→ **Aim of the exercise**
Below are some records. Return exactly the lines from the one containing "rw [show m₀" through the one containing "refine ⟨hjj0, ?_⟩", both included, and only those.

Data records:
import Literature.Probability.Percolation.OrbitLoopDarts
import Literature.Probability.Percolation.OrbitLoopPieces
import Literature.Probability.Percolation.PlateChartRoom
import HarnessLib

/-!
# From a connected crossing piece of the rounded loop of an orbit to an arc of the medial polygon

Topic `Literature/Probability/Percolation`; proofs only.  Given a periodic corner `q` of a bond
configuration `ω` of `ℤ²`, a chart `Φ` with room `(ρ, ν)` on `plateBox 2 2`, and a connected
subset `C` of the chart pull-back of the trace of the rounded loop `Λ = OrbitPolygon.loop ω q δ`
inside a chart box `plateBox a₀ b₀` meeting both vertical sides of the box, **the based medial
polygon of the orbit loop re-based at a suitable corner has a parameter interval `[0, t₁]` whose
image lies in `Φ(plateBox (a₀+ν) (b₀+ν))` and comes `ν`-close (in the chart) to both vertical
sides** (`exists_arc_of_run`): the pieces of `Λ` meeting `Φ(C)` form a cyclic run
(`OrbitPolygon.exists_run_of_isPreconnected`), the darts along the run are `2δ`-close to it
(`dist_dart_piece_le`), and the medial polygon is `(√2/8)δ`-close to `Λ` at equal times
(`IsInterfaceLoop.dist_closedCurve_loop_le_sharp`).  This is the step "a connected crossing part
of a cluster interface is a crossing sub-arc of the interface loop" of the loops-determine-crossings
dictionary (Camia–Newman, CMP 268 (2006), §5).

## References

* F. Camia, C. M. Newman, Comm. Math. Phys. 268 (2006), §5 [CamiaNewman2006].
-/

noncomputable section

namespace Literature.Probability.Percolation

open Literature.Probability.RandomPlanarGeometry
open Literature.Probability.LatticeModels
open Filter Topology Set Metric Complex Function OrbitPolygon

/-- **Points of the run are `δ`-close to the re-based arc**: with the notation of
`exists_arc_of_run` (run `m₀, …, m₀ + k` of pieces of the rounded loop of `q`, re-based corner
`q' = corner ω q (m₀/2)`, arc `[0, L/Q]` of the medial polygon of `orbitLoop ω q'` with
`L = min ((m₀+k+1)/2 - m₀/2 + 1) Q`), every point `Φ z` covered by the run is within `δ` of a
point of the arc (time of the point on its piece + sharp closeness
`IsInterfaceLoop.dist_closedCurve_loop_le_sharp`). [cite: CamiaNewman2006, §5] -/
theorem side_point_of_run {ω : BondConfig (Site 2)} {q : Site 2 × Fin 4} (hq : q ∈ periodicPts (nextCorner ω))
    {δ : ℝ} (hδ : 0 < δ) {Φ : ℂ ≃ₜ ℂ} {C : Set ℂ} {m₀ k : ℕ}
    (hcover : Φ '' C ⊆ ⋃ i ∈ Finset.range (k + 1), OrbitPolygon.piece ω q δ (m₀ + i))
    {z : ℂ} (hz : z ∈ C) :
    ∃ u ∈ Icc (0 : unitInterval)
        ⟨min (((min ((m₀ + k + 1) / 2 - m₀ / 2 + 1) (minimalPeriod (nextCorner ω) q) : ℕ) : ℝ) /
            minimalPeriod (nextCorner ω) q) 1, le_min (by positivity) zero_le_one, min_le_right _ _⟩,
      dist (closedCurve ((orbitLoop ω (OrbitPolygon.corner ω q (m₀ / 2))).map (medialPoint δ)) u) (Φ z) ≤ δ := by
  set Q := minimalPeriod (nextCorner ω) q with hQdef
  set L := min ((m₀ + k + 1) / 2 - m₀ / 2 + 1) Q with hL
  have hQ3 : 3 ≤ Q := three_le_period hq
  have hQpos : 0 < Q := by omega
  have hQr : (0 : ℝ) < Q := by exact_mod_cast hQpos
  set j₁ := m₀ / 2 with hj₁
  set q' := OrbitPolygon.corner ω q j₁ with hq'def
  have hq' : q' ∈ periodicPts (nextCorner ω) := corner_mem_periodicPts hq j₁
  have hQ' : minimalPeriod (nextCorner ω) q' = Q := minimalPeriod_corner hq j₁
  have hγ'il : IsInterfaceLoop ω (orbitLoop ω q') := isInterfaceLoop_orbitLoop hq'
  -- `Φ z` lies on a piece of the run, read in the re-based indexing
  have hw : Φ z ∈ Φ '' C := mem_image_of_mem _ hz
  have := hcover hw
  simp only [mem_iUnion, Finset.mem_range, exists_prop] at this
  obtain ⟨i, hi, hwi⟩ := this
  set m' := m₀ + i - 2 * j₁ with hm'
  have hm'eq : m' + 2 * j₁ = m₀ + i := by rw [hm', hj₁]; omega
  have hwi' : Φ z ∈ OrbitPolygon.piece ω q' δ m' := by rw [hq'def, piece_corner, hm'eq]; exact hwi
  set m'' := m' % (2 * Q) with hm''
  have hm''Q : m'' < 2 * Q := Nat.mod_lt _ (by omega)
  have hm''lt : m'' < 2 * minimalPeriod (nextCorner ω) q' := by rw [hQ']; exact hm''Q
  have hwi'' : Φ z ∈ OrbitPolygon.piece ω q' δ m'' := by rw [hm'', ← hQ', piece_mod]; exact hwi'
  obtain ⟨t, -, ht2, ht3, ht4, hloop⟩ := exists_time_of_mem_piece hq' δ hm''lt hwi''
  have hm''le : m'' ≤ m' := Nat.mod_le _ _
  have hm'le : m' ≤ k + 1 := by omega
  have hkey : m'' + 1 ≤ 2 * L := by
    rw [hL]
    rcases le_total ((m₀ + k + 1) / 2 - m₀ / 2 + 1) Q with h | h
    · rw [min_eq_left h]; omega
    · rw [min_eq_right h]; omega
  -- `t ≤ L/Q` and `t ≤ 1`
  have htt₁ : t ≤ min ((L : ℝ) / Q) 1 := by
    refine le_min (ht2.trans ?_) ht3
    rw [hQ']
    have hkey' : ((m'' : ℝ) + 1) ≤ 2 * L := by exact_mod_cast hkey
    have h2Qr : (0 : ℝ) < ((2 * Q : ℕ) : ℝ) := by positivity
    calc ((m'' : ℝ) + 1) / ((2 * Q : ℕ) : ℝ) ≤ (2 * (L : ℝ)) / ((2 * Q : ℕ) : ℝ) :=
          div_le_div_of_nonneg_right hkey' h2Qr.le
      _ = (L : ℝ) / Q := by push_cast; field_simp
  refine ⟨⟨t, ht4, ht3⟩, ⟨by exact_mod_cast ht4, by exact_mod_cast htt₁⟩, ?_⟩
  have hsharp := hγ'il.dist_closedCurve_loop_le_sharp (hps_orbit hq') (hpt_orbit hq') hδ.le ⟨t, ht4, ht3⟩
  rw [hloop] at hsharp
  refine hsharp.trans ?_
  nlinarith [sqrt_two_le_three_halves, Real.sqrt_nonneg 2]

/-- **From a connected crossing piece of the rounded loop to a loop arc.**  See the module
docstring. [cite: CamiaNewman2006, §5] -/
theorem exists_arc_of_run {ω : BondConfig (Site 2)} {q : Site 2 × Fin 4} (hq : q ∈ periodicPts (nextCorner ω))
    {δ : ℝ} (hδ : 0 < δ) (Φ : ℂ ≃ₜ ℂ) {ν ρ : ℝ}
    (hroom : ∀ z ∈ plateBox 2 2, ∀ p : ℂ, dist p (Φ z) ≤ ρ → dist (Φ.symm p) z ≤ ν) (h2δ : 2 * δ ≤ ρ)
    {a₀ b₀ : ℝ} (ha₀ : a₀ ≤ 2) (hb₀ : b₀ ≤ 2)
    {C : Set ℂ} (hCsub : C ⊆ Φ.symm '' range (OrbitPolygon.loop ω q δ) ∩ plateBox a₀ b₀)
    (hCc : IsPreconnected C) (hCl : ∃ z ∈ C, z.re = -a₀) (hCr : ∃ z ∈ C, z.re = a₀) :
    ∃ (j₁ : ℕ) (α : Curve ℂ) (t₁ : unitInterval),
      CurveClass.mk α = loopCurve δ 0 (orbitLoop ω (OrbitPolygon.corner ω q j₁)) ∧
      (∀ u ∈ Icc 0 t₁, α u ∈ Φ '' plateBox (a₀ + ν) (b₀ + ν)) ∧
      (∃ u ∈ Icc 0 t₁, (Φ.symm (α u)).re ≤ -a₀ + ν) ∧
      (∃ u ∈ Icc 0 t₁, a₀ - ν ≤ (Φ.symm (α u)).re) := by
  -- the run of pieces meeting `Φ(C)`
  set Λ := OrbitPolygon.loop ω q δ with hΛ
  set C' : Set ℂ := Φ '' C with hC'
  have hC'c : IsPreconnected C' := hCc.image _ Φ.continuous.continuousOn
  obtain ⟨zl, hzl, hzlre⟩ := hCl
  have hC'ne : C'.Nonempty := ⟨Φ zl, mem_image_of_mem _ hzl⟩
  have hC'sub : C' ⊆ range Λ := by
    rintro _ ⟨z, hz, rfl⟩
    obtain ⟨⟨w, hw, hwz⟩, -⟩ := hCsub hz
    rw [← hwz, Homeomorph.apply_symm_apply]; exact hw
  have hCbox : ∀ z ∈ C, z ∈ plateBox a₀ b₀ := fun z hz ↦ (hCsub hz).2
  obtain ⟨m₀, k, hm₀, hk, hhits, hcover⟩ := exists_run_of_isPreconnected hq hδ hC'c hC'ne hC'sub
  set Q := minimalPeriod (nextCorner ω) q with hQdef
  have hQ3 : 3 ≤ Q := three_le_period hq
  have hQpos : 0 < Q := by omega
  -- re-base at the dart of the first piece of the run
  set j₁ := m₀ / 2 with hj₁
  set q' := OrbitPolygon.corner ω q j₁ with hq'def
  have hq' : q' ∈ periodicPts (nextCorner ω) := corner_mem_periodicPts hq j₁
  have hQ' : minimalPeriod (nextCorner ω) q' = Q := minimalPeriod_corner hq j₁
  set γ' := orbitLoop ω q' with hγ'
  have hγ'il : IsInterfaceLoop ω γ' := isInterfaceLoop_orbitLoop hq'
  have hlen : γ'.length = Q := by rw [hγ', length_orbitLoop, hQ']
  -- the arc length in darts, capped at `Q`
  set L : ℕ := min ((m₀ + k + 1) / 2 - j₁ + 1) Q with hLdef
  have hL1 : 1 ≤ L := by
    rw [hLdef]; refine le_min (by omega) (by omega)
  have hLQ : L ≤ Q := min_le_right _ _
  have hLk : k + 2 ≤ 2 * ((m₀ + k + 1) / 2 - j₁ + 1) := by rw [hj₁]; omega
  have hQr : (0 : ℝ) < Q := by exact_mod_cast hQpos
  set t₁r : ℝ := min ((L : ℝ) / Q) 1 with ht₁r
  have ht₁0 : 0 ≤ t₁r := le_min (by positivity) zero_le_one
  have ht₁1 : t₁r ≤ 1 := min_le_right _ _
  set t₁ : unitInterval := ⟨t₁r, ht₁0, ht₁1⟩ with ht₁
  set α : Curve ℂ := closedCurve (γ'.map (medialPoint δ)) with hαdef
  refine ⟨j₁, α, t₁, (IsInterfaceLoop.loopCurve_zero_eq_mk_closedCurve δ γ').symm, ?_, ?_, ?_⟩
  · -- the band: every point of the arc is on a dart near a piece of the run
    intro u hu
    have hu0 : (0 : ℝ) ≤ u := u.2.1
    have hut : (u : ℝ) ≤ t₁r := hu.2
    have huL : (Q : ℝ) * u ≤ L := by
      have hut' : (u : ℝ) ≤ (L : ℝ) / Q := hut.trans (min_le_left _ _)
      have := mul_le_mul_of_nonneg_left hut' hQr.le
      rwa [mul_div_cancel₀ _ hQr.ne'] at this
    -- the dart index
    set kk : ℕ := min ⌊(Q : ℝ) * u⌋₊ (L - 1) with hkk
    have hkkL : kk ≤ L - 1 := min_le_right _ _
    have hkkN : kk < γ'.length := by rw [hlen]; omega
    have hkt : (γ'.length : ℝ) * u ∈ Icc (kk : ℝ) (kk + 1) := by
      rw [hlen]
      have hfl := Nat.floor_le (mul_nonneg hQr.le hu0)
      have hlt := Nat.lt_floor_add_one ((Q : ℝ) * u)
      rcases le_or_gt ⌊(Q : ℝ) * u⌋₊ (L - 1) with h1 | h1
      · have : kk = ⌊(Q : ℝ) * u⌋₊ := min_eq_left h1
        rw [this]; exact ⟨hfl, hlt.le⟩
      · have hkk' : kk = L - 1 := min_eq_right h1.le
        rw [hkk']
        have h2 : (L : ℝ) ≤ ⌊(Q : ℝ) * u⌋₊ := by exact_mod_cast (show L ≤ ⌊(Q : ℝ) * u⌋₊ by omega)
        have h3 : ((L - 1 : ℕ) : ℝ) = L - 1 := by rw [Nat.cast_sub hL1]; simp
        rw [h3]
        constructor <;> linarith
    have hmem := closedCurve_mem_dart hγ'il (hps_orbit hq') (hpt_orbit hq') δ hkkN hkt
    -- the dart `kk` of `q'` is the dart `jj = j₁ + kk` of `q`
    rw [hq'def, corner_corner] at hmem
    set jj := j₁ + kk with hjj
    -- a piece of the run along dart `jj`
    have hjj1 : 2 * jj ≤ m₀ + k + 1 := by
      have : kk + 1 ≤ (m₀ + k + 1) / 2 - j₁ + 1 := by omega
      omega
    have hjj2 : m₀ ≤ 2 * jj + 1 := by omega
    obtain ⟨m, hmrun, hmcase⟩ : ∃ m, (m₀ ≤ m ∧ m ≤ m₀ + k) ∧
        (m = 2 * jj ∨ m = 2 * jj + 1 ∨ (1 ≤ jj ∧ m + 1 = 2 * jj)) := by
      rcases le_or_gt m₀ (2 * jj) with h1 | h1
      · rcases le_or_gt (2 * jj) (m₀ + k) with h2 | h2
        · exact ⟨2 * jj, ⟨h1, h2⟩, Or.inl rfl⟩
        · exact ⟨2 * jj - 1, ⟨by omega, by omega⟩, Or.inr (Or.inr ⟨by omega, by omega⟩)⟩
      · exact ⟨2 * jj + 1, ⟨by omega, by omega⟩, Or.inr (Or.inl rfl)⟩
    obtain ⟨w, hwpiece, hwC'⟩ := hhits (m - m₀) (by omega)
    rw [show m₀ + (m - m₀) = m by omega] at hwpiece
    -- distance `≤ 2δ` between the arc point and `w`
    have hdist : dist (α u) w ≤ 2 * δ := by
      refine dist_dart_piece_le hδ.le hmem ?_
      rcases hmcase with rfl | rfl | ⟨hjj0, hm'⟩
      · left; rwa [OrbitPolygon.piece, segment_vtx_even] at hwpiece
      · right; left; rwa [OrbitPolygon.piece, segment_vtx_odd] at hwpiece
      · right; right
        refine ⟨hjj0, ?_⟩
        have hm2 : m = 2 * (jj - 1) + 1 := by omega
        rw [hm2, OrbitPolygon.piece, segment_vtx_odd, show jj - 1 + 1 = jj by omega] at hwpiece
        exact hwpiece
    -- read in the chart
    obtain ⟨z, hzC, rfl⟩ := hwC'
    have hzbox := hCbox z hzC
    have hz2 : z ∈ plateBox 2 2 := plateBox_subset_two ha₀ hb₀ hzbox
    have hnear := chart_coords_near hroom hz2 (p := α u) (hdist.trans h2δ)
    refine mem_image_of_symm_mem ?_
    rw [mem_plateBox_iff_abs] at hzbox ⊢
    constructor
    · have := abs_sub_abs_le_abs_sub (Φ.symm (α u)).re z.re; linarith [hnear.1, hzbox.1]
    · have := abs_sub_abs_le_abs_sub (Φ.symm (α u)).im z.im; linarith [hnear.2, hzbox.2]
  · -- the left side: the point of `C` on `re = -a₀`
    obtain ⟨u, hu, hclose⟩ := side_point_of_run hq hδ hcover hzl
    refine ⟨u, hu, ?_⟩
    have hzl2 : zl ∈ plateBox 2 2 := plateBox_subset_two ha₀ hb₀ (hCbox zl hzl)
    have hnear := chart_coords_near hroom hzl2 (p := α u) (hclose.trans (by linarith))
    have := (abs_le.1 hnear.1).2
    linarith
  · -- the right side: the point of `C` on `re = a₀`
    obtain ⟨zr, hzr, hzrre⟩ := hCr
    obtain ⟨u, hu, hclose⟩ := side_point_of_run hq hδ hcover hzr
    refine ⟨u, hu, ?_⟩
    have hzr2 : zr ∈ plateBox 2 2 := plateBox_subset_two ha₀ hb₀ (hCbox zr hzr)
    have hnear := chart_coords_near hroom hzr2 (p := α u) (hclose.trans (by linarith))
    have := (abs_le.1 hnear.1).1
    linarith

end Literature.Probability.Percolation

end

→ **Finished exercise**
    rw [show m₀ + (m - m₀) = m by omega] at hwpiece
    -- distance `≤ 2δ` between the arc point and `w`
    have hdist : dist (α u) w ≤ 2 * δ := by
      refine dist_dart_piece_le hδ.le hmem ?_
      rcases hmcase with rfl | rfl | ⟨hjj0, hm'⟩
      · left; rwa [OrbitPolygon.piece, segment_vtx_even] at hwpiece
      · right; left; rwa [OrbitPolygon.piece, segment_vtx_odd] at hwpiece
      · right; right
        refine ⟨hjj0, ?_⟩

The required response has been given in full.